• **Exercise**: Your task is to find every line of the data that holds the string "namespace" and copy it.

• **Data to examine**:

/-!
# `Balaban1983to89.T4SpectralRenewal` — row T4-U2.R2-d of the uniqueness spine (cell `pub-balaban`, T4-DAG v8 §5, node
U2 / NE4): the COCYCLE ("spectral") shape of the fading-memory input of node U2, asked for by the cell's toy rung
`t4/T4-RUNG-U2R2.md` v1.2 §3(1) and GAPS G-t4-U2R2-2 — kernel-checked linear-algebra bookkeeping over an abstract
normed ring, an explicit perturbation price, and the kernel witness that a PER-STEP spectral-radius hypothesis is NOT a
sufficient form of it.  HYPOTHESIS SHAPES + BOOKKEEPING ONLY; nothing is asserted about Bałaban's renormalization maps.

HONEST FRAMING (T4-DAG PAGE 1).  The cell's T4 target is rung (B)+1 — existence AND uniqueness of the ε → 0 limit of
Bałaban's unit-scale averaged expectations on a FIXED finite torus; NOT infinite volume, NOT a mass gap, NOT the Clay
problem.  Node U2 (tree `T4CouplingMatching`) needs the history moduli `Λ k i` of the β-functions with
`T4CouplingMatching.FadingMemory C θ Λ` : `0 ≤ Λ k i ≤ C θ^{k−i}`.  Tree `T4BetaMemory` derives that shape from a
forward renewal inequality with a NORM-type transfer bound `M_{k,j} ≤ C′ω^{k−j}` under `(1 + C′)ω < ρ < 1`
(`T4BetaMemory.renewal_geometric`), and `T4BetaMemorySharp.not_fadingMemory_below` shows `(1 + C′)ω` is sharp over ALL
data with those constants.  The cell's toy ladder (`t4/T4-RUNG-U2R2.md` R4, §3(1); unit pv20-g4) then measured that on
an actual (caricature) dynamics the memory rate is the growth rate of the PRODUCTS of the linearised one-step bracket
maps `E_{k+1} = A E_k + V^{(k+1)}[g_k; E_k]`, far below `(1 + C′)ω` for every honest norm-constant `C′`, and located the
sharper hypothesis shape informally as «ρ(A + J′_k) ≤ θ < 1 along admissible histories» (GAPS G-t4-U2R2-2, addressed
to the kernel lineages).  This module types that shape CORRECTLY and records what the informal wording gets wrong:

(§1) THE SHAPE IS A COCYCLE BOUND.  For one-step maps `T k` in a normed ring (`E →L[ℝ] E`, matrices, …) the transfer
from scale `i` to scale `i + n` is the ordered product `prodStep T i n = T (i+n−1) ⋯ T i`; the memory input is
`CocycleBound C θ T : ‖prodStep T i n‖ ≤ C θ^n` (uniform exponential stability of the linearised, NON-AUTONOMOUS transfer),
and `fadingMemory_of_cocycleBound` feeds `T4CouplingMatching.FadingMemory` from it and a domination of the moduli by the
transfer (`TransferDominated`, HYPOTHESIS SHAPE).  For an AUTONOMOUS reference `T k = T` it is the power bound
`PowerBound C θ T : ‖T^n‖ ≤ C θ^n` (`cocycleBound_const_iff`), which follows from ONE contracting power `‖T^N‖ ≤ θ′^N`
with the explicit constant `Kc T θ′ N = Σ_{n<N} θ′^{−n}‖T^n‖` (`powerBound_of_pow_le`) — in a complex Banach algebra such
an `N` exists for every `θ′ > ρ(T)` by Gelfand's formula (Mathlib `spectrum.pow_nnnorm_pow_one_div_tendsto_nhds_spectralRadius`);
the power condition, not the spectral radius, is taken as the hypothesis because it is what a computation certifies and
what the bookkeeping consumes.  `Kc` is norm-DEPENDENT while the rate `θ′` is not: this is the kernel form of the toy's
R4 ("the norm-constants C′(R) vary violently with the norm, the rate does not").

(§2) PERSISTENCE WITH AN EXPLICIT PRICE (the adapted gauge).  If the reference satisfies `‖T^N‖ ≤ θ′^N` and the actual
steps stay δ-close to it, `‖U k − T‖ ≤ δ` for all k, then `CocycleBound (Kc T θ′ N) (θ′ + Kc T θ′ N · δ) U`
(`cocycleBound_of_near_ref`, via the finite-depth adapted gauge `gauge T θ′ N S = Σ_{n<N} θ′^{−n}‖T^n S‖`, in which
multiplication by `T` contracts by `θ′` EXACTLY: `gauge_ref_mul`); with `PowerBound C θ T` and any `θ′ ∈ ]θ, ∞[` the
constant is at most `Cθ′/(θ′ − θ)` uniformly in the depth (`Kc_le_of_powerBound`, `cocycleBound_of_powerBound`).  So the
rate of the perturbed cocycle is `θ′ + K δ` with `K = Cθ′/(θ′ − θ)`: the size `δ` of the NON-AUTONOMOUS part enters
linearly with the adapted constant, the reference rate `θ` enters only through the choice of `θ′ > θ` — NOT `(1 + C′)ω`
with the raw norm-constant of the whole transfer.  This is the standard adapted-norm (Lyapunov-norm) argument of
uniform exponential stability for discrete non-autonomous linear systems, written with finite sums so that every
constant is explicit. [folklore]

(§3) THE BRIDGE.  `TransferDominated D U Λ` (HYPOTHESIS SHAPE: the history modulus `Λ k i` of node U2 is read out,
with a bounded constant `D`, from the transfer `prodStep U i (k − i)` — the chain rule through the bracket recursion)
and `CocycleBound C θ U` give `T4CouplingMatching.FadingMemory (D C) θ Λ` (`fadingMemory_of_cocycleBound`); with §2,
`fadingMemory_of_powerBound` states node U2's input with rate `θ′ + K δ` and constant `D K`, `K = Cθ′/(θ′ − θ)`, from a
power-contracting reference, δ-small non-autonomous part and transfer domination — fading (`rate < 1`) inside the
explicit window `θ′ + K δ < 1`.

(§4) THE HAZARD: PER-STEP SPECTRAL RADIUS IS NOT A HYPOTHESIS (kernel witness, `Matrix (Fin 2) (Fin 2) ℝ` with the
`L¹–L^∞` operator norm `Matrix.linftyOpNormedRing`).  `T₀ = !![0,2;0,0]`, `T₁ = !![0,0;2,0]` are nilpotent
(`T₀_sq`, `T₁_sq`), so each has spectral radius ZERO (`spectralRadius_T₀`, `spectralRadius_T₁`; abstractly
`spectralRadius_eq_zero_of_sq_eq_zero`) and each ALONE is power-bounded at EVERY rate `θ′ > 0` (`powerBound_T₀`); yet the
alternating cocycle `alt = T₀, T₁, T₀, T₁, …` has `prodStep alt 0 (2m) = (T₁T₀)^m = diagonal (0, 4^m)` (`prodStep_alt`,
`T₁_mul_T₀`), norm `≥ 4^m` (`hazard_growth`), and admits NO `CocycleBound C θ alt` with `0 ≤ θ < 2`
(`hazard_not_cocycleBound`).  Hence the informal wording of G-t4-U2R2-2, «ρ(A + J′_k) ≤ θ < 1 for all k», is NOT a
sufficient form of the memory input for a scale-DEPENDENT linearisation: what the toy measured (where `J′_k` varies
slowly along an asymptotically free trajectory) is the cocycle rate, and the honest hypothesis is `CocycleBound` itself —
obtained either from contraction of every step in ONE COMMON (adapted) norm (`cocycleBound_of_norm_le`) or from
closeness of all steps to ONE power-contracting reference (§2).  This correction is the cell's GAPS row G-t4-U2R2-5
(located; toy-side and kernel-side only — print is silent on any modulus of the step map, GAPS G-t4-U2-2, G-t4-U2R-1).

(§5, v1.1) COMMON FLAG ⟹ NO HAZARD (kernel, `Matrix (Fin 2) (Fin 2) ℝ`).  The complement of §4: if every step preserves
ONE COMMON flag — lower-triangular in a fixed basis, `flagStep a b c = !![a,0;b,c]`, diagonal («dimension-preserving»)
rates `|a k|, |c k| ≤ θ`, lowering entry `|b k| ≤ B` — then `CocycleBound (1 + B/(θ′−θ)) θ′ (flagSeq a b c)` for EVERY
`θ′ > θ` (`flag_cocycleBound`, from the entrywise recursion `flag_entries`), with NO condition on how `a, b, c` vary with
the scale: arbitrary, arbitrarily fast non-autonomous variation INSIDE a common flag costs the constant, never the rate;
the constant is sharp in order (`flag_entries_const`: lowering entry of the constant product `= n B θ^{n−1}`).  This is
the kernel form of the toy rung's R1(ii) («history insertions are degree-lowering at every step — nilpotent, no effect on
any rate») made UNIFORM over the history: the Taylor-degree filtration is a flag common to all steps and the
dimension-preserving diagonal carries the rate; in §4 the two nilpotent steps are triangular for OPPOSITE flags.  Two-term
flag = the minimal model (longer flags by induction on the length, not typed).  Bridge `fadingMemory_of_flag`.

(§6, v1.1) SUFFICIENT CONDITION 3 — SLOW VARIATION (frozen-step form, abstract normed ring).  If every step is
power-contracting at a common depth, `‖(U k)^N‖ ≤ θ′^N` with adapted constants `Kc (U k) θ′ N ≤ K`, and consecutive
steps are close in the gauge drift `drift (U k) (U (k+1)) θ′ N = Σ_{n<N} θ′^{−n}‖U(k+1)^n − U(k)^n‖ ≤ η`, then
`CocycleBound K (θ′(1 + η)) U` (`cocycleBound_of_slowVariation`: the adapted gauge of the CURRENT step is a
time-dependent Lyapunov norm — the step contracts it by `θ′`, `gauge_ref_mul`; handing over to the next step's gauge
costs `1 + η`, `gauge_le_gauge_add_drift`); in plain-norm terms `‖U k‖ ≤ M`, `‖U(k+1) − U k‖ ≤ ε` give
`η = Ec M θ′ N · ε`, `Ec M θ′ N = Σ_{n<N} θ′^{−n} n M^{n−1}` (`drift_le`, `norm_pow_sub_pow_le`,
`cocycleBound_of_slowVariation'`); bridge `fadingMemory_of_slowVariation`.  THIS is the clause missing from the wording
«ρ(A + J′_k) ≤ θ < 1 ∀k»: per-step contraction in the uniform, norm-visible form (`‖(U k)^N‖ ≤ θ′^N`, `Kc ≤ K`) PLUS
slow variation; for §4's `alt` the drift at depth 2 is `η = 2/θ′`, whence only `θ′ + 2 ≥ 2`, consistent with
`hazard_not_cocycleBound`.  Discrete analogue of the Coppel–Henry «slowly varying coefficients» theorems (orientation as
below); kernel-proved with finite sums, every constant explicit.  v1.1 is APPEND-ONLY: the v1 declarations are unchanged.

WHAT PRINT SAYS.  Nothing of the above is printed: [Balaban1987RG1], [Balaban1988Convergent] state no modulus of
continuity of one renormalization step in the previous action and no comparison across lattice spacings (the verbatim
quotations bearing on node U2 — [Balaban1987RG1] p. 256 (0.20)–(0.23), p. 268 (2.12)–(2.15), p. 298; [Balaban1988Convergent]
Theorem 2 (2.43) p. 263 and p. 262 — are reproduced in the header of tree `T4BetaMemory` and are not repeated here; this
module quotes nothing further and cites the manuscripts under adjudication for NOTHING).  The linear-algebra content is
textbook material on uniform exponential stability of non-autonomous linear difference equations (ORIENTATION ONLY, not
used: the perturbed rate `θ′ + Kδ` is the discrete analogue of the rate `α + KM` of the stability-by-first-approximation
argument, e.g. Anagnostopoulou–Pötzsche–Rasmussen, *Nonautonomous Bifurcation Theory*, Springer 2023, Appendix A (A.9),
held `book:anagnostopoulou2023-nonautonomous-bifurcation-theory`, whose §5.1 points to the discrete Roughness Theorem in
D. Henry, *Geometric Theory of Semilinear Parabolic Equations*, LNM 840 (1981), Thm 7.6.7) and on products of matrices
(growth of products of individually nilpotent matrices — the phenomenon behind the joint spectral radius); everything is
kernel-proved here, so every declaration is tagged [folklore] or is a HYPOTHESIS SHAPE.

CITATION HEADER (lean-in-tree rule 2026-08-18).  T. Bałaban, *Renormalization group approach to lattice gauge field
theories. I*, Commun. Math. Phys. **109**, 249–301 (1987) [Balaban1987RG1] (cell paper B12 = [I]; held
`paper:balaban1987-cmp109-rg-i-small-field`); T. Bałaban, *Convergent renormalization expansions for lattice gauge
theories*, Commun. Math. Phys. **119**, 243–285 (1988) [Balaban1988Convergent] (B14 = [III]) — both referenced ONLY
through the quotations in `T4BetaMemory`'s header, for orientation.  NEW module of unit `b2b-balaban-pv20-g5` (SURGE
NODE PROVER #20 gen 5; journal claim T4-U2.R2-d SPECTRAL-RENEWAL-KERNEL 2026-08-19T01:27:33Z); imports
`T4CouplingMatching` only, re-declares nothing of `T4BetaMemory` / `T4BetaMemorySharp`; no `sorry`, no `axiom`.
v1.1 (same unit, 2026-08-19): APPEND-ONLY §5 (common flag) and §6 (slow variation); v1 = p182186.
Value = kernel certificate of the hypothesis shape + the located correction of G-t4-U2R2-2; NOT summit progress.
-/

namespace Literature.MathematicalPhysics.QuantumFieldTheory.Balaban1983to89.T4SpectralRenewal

...

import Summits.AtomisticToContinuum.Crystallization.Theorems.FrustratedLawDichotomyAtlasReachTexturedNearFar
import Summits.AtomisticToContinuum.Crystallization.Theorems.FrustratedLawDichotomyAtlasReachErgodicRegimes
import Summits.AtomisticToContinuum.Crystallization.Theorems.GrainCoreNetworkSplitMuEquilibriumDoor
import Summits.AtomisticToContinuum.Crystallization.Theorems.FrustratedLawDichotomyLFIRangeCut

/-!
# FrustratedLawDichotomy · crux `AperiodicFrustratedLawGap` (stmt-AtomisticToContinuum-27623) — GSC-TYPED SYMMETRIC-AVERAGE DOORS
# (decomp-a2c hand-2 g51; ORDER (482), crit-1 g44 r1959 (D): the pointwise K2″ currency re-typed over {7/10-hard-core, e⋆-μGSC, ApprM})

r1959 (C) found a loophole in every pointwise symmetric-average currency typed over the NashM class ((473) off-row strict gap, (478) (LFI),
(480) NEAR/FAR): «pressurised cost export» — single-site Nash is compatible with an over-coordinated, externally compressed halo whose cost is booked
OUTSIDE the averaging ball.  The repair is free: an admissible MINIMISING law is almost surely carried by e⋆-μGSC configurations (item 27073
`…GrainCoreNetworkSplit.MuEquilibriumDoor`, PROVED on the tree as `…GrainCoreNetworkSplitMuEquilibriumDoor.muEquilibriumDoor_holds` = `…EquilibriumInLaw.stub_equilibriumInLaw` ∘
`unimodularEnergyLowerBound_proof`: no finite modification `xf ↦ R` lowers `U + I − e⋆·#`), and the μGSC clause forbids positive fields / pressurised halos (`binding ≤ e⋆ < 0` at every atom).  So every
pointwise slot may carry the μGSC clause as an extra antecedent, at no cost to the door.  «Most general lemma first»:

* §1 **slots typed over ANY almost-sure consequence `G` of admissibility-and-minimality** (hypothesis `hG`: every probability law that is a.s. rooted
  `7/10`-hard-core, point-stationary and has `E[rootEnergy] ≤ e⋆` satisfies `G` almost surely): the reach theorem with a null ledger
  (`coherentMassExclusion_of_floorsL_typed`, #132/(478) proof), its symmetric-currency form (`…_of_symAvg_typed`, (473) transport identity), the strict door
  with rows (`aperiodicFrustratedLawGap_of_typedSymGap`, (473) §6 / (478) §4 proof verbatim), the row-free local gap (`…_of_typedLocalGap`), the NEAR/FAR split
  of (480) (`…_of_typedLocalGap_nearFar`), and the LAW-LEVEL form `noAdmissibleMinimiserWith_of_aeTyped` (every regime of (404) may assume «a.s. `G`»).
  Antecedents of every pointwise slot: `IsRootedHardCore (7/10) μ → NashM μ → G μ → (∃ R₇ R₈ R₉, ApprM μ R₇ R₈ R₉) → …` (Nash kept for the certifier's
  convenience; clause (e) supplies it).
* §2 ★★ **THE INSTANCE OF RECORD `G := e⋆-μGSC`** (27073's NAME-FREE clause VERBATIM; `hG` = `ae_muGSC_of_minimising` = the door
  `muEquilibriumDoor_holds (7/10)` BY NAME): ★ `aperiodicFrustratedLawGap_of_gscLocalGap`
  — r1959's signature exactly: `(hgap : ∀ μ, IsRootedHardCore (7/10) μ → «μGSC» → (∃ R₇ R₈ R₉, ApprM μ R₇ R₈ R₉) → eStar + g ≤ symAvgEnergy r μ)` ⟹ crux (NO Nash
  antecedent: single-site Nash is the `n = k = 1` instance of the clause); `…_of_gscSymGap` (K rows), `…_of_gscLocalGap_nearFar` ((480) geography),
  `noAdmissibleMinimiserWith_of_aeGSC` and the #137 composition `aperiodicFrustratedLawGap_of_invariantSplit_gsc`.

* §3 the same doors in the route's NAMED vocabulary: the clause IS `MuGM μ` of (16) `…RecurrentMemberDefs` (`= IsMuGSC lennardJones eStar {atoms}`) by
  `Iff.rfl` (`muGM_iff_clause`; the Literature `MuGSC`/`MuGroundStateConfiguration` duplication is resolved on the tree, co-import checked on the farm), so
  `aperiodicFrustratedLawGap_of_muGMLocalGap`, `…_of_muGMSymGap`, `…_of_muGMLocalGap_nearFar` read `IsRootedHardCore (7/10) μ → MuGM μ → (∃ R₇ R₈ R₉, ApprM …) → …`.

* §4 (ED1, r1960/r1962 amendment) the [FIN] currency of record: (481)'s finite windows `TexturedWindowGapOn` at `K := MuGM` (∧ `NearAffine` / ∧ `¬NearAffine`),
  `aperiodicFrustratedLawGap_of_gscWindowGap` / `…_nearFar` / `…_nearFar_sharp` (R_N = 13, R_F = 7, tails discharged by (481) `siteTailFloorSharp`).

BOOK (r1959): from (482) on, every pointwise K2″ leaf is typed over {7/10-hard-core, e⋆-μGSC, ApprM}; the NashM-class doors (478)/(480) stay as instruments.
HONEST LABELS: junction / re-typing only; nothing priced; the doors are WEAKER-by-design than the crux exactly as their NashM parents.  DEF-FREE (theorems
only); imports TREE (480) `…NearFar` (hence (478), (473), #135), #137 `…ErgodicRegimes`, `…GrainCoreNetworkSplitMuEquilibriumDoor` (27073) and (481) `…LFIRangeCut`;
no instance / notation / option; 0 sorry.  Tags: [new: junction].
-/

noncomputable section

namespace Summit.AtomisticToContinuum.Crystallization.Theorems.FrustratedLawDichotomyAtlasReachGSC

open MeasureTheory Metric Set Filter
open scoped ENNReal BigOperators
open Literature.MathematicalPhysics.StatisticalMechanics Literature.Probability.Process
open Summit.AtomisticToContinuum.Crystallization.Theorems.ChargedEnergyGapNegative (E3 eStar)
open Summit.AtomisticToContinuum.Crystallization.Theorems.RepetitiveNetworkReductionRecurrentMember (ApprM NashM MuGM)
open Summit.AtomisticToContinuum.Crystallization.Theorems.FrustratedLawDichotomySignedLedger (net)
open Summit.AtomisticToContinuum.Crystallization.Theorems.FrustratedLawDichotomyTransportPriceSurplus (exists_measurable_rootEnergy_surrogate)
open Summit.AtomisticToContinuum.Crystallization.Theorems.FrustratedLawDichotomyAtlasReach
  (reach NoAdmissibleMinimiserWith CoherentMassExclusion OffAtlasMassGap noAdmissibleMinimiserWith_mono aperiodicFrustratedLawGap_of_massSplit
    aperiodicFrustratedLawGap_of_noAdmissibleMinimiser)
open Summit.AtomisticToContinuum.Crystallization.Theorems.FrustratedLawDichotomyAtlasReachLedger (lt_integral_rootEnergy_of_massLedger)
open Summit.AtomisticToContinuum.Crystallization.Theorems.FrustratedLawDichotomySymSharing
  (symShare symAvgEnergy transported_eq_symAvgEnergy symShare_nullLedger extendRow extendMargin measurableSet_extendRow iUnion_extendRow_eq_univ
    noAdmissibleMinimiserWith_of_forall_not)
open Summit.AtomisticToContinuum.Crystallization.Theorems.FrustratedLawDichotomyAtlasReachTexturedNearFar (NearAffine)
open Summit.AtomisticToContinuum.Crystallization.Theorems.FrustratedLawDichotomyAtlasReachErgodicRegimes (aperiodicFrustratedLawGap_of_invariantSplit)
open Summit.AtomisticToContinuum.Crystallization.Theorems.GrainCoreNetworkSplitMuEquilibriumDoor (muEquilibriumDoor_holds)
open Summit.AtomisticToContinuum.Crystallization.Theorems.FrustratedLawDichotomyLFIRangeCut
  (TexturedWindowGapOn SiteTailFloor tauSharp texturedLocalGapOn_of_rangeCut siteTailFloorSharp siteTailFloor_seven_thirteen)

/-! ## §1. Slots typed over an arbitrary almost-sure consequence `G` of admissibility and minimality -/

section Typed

• **Task answer**:
namespace Literature.MathematicalPhysics.QuantumFieldTheory.Balaban1983to89.T4SpectralRenewal
namespace Summit.AtomisticToContinuum.Crystallization.Theorems.FrustratedLawDichotomyAtlasReachGSC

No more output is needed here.